Applying acceleration to Krylov subspace eigenvalue solvers
This work provides an incremental improvement for researchers and practitioners in numerical linear algebra by enhancing the efficiency of eigenvalue solvers for specific clustered eigenvalue scenarios.
The paper tackles the problem of accelerating Krylov subspace eigenvalue solvers for symmetric generalized eigenvalue problems, showing that applying Nesterov and Polyak acceleration methods reduces outer iterations compared to existing methods like LOBPCG, with numerical results demonstrating fewer iterations for clustered eigenvalues in small dimensions.

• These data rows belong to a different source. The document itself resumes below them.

import Summits.HodgeConjecture.CorCM.Model.Universe
import Summits.HodgeConjecture.CorCM.Model.KunnethTopClass
import HarnessLib

/-!
# COR-CM model layer, towards fact F7 `Fact_gysin` (row Fg7): top classes of the left-nested products
# `prodFin n X` and of their block decompositions

Cell `pub-hodgecm2` (COR-CM), seat `b25` (row Fg7), parts (d)+(f) of `FG7-GYSIN-PLAN.md` (seat `model-1`): for the
model universe `U₀ = Model.universeOf hHD hI hU h₃` (written out in full below) and a family `X : Fin (n+1) → Var`,

* `dim_prodFin_blocks` — `dim (∏_{k ≤ n+1+m} X_k) = dim (∏_{j ≤ n} X_{castAdd j}) + dim (∏_{i ≤ m} X_{natAdd i})`;
* `exists_topClass_prodFin` — there is a NON-ZERO top class `c ∈ H^{2 dim}(∏ X_k; ℚ)` which is «determined by the
  factor projections»: two morphisms `g, g' : Q ⟶ ∏ X_k` whose pull-backs agree behind every `prj_k^*` agree on `c`
  (induction along `prodFin`, the binary Künneth top class `cup_pull_fst_pull_snd_top_ne_zero` at each step);
* `exists_stdBlockPair` — the genuine block projections `π_A`, `π_B` of `∏_{k ≤ n+1+m} X_k` onto the two partial
  products satisfy the pull-back compatibilities of the package's `IsBlockPair` AND `π_A^* c_Y ∪ π_B^* c_{Y'} ≠ 0`
  for all non-zero top classes `c_Y`, `c_{Y'}`;
* `blockPair_top_ne_zero` — hence for ANY pair `p_A`, `p_B` with the `IsBlockPair` compatibilities (which pin
  `p_A^*`, `p_B^*` down only behind the factor projections) there are top classes with `p_A^* e ∪ p_B^* ω ≠ 0`:
  the hypothesis `hne` of `Model.exists_blockGysin` (`CorCM/Model/BlockGysin`).

All cup products are the degree-flexible `bettiCup (h : a + b = c)`, so no degree transport appears; the inductive
steps are index-free lemmas about a binary product `P₁ ⊗ L` (`topClass_step`, `blockTop_step`).

The factor projections enter only through a parameter `pr n X j : ∏_{k ≤ n} X_k ⟶ X_j` subject to the three
pull-back equations `pr_0^* = id`, `pr_{last}^* = snd^*`, `pr_{castSucc i}^* = fst^* ∘ pr_i^*` (hypotheses `hpr0`,
`hprL`, `hprC`); the package's `Universe.prj` (`HodgeCM/Geometry/WeightVectors.lean`, port pending) satisfies them
(`simp [Universe.prj]`), which is how the junction file for `Fact_gysin` instantiates this one.
-/

noncomputable section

In this paper, we apply acceleration to the inverse-free preconditioned Krylov subspace method introduced by Golub and Ye, which solves the symmetric generalized eigenvalue problem for the algebraically smallest eigenvalue. As the method is an improvement on steepest descent, we consider acceleration based on Nesterov accelerated steepest descent and Polyak's heavy-ball method. We extend acceleration to the block version of the Krylov subspace method and prove convergence for a more generalized choice of subspace. We present numerical results demonstrating the effect of fixed and safeguarded-adaptive choice of the momentum parameter, which show convergence in fewer outer iterations compared with LOBPCG with the same subspace size and generally fewer iterations than the base method when solving for multiple clustered eigenvalues with small dimension size. We also provide an explanation for the acceleration seen from implementing Polyak's heavy-ball method, including justifying the given parameter range.